_Task item_
Where does the string "open" appear in the records? Copy each line that holds it.

_Collected data entries_

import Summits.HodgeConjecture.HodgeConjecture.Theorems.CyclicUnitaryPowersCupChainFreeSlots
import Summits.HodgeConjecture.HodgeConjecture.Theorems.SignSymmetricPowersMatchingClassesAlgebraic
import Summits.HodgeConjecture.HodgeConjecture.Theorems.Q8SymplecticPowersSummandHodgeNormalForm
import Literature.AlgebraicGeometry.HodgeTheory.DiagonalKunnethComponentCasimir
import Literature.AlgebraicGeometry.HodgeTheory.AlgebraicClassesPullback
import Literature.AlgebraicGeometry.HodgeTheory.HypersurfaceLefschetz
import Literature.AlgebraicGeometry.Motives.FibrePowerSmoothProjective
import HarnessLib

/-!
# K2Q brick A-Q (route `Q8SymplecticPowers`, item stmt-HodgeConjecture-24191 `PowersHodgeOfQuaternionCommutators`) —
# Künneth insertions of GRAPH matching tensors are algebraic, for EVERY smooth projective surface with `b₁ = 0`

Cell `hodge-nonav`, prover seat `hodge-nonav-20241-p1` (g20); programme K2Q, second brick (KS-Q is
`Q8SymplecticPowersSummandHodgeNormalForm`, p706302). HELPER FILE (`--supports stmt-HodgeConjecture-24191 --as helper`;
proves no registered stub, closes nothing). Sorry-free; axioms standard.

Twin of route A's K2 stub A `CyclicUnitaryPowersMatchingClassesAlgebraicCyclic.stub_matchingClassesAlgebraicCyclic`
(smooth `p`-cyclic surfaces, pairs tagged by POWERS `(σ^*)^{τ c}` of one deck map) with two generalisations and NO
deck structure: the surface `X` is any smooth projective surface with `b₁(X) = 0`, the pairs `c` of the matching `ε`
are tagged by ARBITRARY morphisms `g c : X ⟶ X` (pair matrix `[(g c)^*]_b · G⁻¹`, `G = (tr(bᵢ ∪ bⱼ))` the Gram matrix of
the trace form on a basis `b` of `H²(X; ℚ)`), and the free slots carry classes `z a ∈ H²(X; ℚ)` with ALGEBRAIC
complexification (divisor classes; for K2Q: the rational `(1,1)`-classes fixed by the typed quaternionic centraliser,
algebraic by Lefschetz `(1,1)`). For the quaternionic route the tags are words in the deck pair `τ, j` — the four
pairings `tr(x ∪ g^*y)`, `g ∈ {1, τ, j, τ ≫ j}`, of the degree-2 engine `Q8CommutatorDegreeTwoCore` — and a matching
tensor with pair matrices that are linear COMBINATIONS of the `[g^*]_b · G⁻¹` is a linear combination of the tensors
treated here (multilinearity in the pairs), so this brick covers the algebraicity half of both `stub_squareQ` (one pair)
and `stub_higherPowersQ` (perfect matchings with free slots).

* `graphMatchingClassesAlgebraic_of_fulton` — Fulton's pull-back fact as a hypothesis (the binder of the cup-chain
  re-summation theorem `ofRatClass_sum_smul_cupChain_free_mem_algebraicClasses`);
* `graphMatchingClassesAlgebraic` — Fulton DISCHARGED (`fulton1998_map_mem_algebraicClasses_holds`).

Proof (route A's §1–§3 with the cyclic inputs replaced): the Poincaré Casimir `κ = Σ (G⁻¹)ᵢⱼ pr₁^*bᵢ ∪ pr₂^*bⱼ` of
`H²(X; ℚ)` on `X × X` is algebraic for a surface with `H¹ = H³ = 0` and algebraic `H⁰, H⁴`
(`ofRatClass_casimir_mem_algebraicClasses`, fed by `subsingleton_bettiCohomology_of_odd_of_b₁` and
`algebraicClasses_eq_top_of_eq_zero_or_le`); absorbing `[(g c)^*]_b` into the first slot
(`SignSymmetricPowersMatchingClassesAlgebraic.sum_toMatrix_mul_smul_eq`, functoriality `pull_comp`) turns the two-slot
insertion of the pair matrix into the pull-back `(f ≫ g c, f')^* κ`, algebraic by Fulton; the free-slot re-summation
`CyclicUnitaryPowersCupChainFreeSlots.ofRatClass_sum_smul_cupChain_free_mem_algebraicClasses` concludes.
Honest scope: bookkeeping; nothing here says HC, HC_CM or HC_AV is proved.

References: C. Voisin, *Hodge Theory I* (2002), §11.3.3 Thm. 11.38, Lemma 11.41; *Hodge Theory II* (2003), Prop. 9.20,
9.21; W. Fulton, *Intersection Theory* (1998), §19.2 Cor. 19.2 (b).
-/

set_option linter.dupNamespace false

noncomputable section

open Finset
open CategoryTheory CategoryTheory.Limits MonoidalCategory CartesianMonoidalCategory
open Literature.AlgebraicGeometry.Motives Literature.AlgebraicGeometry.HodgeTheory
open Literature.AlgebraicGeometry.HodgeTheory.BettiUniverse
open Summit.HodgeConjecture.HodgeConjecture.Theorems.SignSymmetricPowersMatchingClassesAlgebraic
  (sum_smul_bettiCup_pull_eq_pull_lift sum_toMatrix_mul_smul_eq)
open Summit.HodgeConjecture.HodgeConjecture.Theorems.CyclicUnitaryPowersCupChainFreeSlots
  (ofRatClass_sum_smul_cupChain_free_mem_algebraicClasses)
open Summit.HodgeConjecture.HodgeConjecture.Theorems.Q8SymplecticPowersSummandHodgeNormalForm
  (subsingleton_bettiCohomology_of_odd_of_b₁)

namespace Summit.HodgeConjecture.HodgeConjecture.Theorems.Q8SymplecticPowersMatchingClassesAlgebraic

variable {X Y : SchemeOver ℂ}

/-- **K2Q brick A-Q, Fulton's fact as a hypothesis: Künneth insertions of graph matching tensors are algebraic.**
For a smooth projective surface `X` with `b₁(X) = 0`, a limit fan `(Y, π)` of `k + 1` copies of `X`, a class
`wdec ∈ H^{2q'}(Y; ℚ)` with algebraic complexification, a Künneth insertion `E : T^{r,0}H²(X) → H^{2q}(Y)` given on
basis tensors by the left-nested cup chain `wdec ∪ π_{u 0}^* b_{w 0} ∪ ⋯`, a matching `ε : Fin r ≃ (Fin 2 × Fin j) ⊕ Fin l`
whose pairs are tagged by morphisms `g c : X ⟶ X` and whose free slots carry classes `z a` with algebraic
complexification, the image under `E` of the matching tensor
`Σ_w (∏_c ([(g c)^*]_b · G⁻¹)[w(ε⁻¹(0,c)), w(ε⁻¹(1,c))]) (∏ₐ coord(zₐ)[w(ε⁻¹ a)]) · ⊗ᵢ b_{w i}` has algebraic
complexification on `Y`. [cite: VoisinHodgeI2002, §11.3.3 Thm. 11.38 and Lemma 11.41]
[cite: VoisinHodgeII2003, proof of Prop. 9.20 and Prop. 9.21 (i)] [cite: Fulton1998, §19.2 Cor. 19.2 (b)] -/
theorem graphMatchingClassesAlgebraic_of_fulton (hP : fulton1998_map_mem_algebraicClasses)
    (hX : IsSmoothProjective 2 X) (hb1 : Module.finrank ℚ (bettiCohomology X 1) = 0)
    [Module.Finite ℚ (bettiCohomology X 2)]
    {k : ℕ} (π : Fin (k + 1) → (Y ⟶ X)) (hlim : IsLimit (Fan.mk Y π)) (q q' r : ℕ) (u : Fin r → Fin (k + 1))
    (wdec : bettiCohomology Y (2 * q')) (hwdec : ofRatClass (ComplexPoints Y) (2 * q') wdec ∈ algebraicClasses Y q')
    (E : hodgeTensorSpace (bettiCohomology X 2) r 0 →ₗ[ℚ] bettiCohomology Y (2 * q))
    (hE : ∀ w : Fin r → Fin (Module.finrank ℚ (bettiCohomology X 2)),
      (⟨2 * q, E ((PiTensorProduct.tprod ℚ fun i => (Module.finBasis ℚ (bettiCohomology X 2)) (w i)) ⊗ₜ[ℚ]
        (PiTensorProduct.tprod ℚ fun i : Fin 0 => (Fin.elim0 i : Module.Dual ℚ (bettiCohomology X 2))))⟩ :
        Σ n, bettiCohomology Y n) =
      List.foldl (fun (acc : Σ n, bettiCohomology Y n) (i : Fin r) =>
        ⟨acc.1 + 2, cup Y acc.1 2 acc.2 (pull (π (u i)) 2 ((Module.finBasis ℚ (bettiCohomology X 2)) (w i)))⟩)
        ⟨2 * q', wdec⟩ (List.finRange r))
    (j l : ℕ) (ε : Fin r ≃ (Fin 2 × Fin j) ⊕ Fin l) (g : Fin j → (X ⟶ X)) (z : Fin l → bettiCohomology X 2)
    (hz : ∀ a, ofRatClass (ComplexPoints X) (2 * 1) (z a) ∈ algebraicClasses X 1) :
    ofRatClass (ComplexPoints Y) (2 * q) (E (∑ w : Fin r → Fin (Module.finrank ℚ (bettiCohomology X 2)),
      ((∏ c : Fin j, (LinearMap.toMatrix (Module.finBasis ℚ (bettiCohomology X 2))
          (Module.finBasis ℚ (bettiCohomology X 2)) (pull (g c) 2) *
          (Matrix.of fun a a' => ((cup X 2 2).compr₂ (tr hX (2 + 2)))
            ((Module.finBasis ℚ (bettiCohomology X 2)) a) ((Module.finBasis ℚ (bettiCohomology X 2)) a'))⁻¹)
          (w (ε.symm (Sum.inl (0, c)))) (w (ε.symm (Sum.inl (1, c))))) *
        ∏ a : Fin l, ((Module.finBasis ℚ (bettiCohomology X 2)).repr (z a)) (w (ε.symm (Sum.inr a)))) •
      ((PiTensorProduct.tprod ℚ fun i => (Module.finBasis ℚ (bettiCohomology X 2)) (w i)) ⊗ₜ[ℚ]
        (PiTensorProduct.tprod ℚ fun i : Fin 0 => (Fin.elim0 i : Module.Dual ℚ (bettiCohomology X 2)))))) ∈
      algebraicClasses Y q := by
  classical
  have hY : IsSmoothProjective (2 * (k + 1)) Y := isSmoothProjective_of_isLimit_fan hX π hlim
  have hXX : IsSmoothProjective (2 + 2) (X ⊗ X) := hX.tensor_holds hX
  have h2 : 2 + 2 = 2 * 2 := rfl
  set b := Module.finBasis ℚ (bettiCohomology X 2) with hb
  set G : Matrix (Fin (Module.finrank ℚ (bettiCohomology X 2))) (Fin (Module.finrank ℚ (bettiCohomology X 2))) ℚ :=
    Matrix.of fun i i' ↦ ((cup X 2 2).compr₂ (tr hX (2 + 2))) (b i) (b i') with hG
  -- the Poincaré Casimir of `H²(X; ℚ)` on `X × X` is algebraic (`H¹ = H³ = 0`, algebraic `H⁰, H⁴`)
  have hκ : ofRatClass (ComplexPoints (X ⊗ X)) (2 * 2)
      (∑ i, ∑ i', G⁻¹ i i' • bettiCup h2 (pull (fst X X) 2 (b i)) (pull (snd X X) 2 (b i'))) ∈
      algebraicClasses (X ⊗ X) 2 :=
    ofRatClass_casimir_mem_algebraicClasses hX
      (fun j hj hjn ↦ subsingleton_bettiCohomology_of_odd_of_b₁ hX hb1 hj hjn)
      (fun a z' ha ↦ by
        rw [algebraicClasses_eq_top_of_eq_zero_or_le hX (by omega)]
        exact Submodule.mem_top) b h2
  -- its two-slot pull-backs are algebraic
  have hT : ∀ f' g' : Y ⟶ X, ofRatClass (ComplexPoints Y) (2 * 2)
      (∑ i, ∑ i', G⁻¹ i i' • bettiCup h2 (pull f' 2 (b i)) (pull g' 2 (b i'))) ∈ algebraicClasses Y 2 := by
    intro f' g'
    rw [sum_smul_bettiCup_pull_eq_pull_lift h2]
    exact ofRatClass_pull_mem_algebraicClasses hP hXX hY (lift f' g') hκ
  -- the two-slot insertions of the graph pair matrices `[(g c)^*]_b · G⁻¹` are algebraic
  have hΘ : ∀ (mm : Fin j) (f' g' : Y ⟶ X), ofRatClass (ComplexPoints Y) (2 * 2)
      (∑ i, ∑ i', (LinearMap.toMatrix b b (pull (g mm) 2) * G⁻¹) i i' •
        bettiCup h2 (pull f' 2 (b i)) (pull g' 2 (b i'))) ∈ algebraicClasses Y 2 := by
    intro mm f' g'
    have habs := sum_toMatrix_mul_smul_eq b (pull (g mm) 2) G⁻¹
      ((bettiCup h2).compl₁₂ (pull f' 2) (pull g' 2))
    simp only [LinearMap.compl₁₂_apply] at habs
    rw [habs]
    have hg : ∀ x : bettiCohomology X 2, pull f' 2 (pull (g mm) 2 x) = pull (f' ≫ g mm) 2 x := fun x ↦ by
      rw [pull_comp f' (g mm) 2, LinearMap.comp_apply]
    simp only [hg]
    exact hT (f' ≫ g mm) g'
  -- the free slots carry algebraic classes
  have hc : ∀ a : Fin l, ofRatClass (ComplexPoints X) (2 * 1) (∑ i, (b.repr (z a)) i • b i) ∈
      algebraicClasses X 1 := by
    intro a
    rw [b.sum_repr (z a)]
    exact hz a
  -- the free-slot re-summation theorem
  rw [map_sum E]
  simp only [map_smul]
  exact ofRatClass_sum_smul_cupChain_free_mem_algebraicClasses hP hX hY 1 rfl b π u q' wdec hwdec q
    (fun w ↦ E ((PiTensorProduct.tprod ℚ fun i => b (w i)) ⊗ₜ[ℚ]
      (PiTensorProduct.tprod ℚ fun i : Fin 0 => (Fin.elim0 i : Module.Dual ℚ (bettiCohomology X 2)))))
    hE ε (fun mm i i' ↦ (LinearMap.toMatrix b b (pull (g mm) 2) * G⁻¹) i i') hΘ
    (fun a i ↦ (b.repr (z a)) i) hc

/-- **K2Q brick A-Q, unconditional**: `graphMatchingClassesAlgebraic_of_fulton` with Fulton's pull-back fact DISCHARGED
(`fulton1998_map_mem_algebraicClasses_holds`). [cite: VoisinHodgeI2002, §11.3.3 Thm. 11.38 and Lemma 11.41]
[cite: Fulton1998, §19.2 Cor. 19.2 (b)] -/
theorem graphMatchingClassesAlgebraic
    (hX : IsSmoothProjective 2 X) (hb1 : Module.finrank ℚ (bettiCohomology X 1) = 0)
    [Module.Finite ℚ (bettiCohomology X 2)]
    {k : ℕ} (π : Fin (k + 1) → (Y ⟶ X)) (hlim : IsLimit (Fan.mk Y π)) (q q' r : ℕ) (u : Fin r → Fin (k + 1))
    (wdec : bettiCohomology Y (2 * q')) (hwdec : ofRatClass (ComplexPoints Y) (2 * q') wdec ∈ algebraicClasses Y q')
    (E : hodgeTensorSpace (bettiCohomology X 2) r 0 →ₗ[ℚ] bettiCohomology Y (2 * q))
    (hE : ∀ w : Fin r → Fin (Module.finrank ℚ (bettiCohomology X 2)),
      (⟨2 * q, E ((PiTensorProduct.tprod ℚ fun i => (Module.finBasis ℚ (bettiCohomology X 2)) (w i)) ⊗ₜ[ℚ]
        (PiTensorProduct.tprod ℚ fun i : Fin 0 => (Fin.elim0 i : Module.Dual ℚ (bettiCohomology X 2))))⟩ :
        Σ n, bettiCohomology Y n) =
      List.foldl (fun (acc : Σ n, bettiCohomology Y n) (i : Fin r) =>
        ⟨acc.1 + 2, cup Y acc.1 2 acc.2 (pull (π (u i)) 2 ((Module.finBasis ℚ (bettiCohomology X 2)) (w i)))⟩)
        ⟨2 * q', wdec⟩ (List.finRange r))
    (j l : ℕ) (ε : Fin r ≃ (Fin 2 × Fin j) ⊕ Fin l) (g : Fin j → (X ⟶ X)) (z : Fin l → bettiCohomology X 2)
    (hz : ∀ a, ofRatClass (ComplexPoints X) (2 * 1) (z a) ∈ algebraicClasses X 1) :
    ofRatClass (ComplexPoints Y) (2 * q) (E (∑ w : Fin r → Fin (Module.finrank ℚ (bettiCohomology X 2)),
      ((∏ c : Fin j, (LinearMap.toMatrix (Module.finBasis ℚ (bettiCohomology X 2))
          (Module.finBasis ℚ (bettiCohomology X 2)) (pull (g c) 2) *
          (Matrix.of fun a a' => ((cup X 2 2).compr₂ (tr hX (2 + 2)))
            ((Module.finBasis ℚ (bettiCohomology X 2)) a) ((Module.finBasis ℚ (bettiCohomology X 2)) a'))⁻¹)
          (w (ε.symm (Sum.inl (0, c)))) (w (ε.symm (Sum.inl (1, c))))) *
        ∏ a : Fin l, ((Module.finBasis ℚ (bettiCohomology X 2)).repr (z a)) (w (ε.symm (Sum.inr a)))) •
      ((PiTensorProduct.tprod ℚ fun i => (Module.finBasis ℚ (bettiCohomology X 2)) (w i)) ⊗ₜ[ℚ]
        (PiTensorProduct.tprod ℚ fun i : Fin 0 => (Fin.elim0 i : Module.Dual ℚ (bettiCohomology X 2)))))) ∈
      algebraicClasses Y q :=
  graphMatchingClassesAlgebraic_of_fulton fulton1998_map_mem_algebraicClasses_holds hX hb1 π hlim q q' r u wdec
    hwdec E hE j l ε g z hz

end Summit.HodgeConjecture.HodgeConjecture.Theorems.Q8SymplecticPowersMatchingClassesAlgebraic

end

_Response_
open Finset
open CategoryTheory CategoryTheory.Limits MonoidalCategory CartesianMonoidalCategory
open Literature.AlgebraicGeometry.Motives Literature.AlgebraicGeometry.HodgeTheory
open Literature.AlgebraicGeometry.HodgeTheory.BettiUniverse
open Summit.HodgeConjecture.HodgeConjecture.Theorems.SignSymmetricPowersMatchingClassesAlgebraic
open Summit.HodgeConjecture.HodgeConjecture.Theorems.CyclicUnitaryPowersCupChainFreeSlots
open Summit.HodgeConjecture.HodgeConjecture.Theorems.Q8SymplecticPowersSummandHodgeNormalForm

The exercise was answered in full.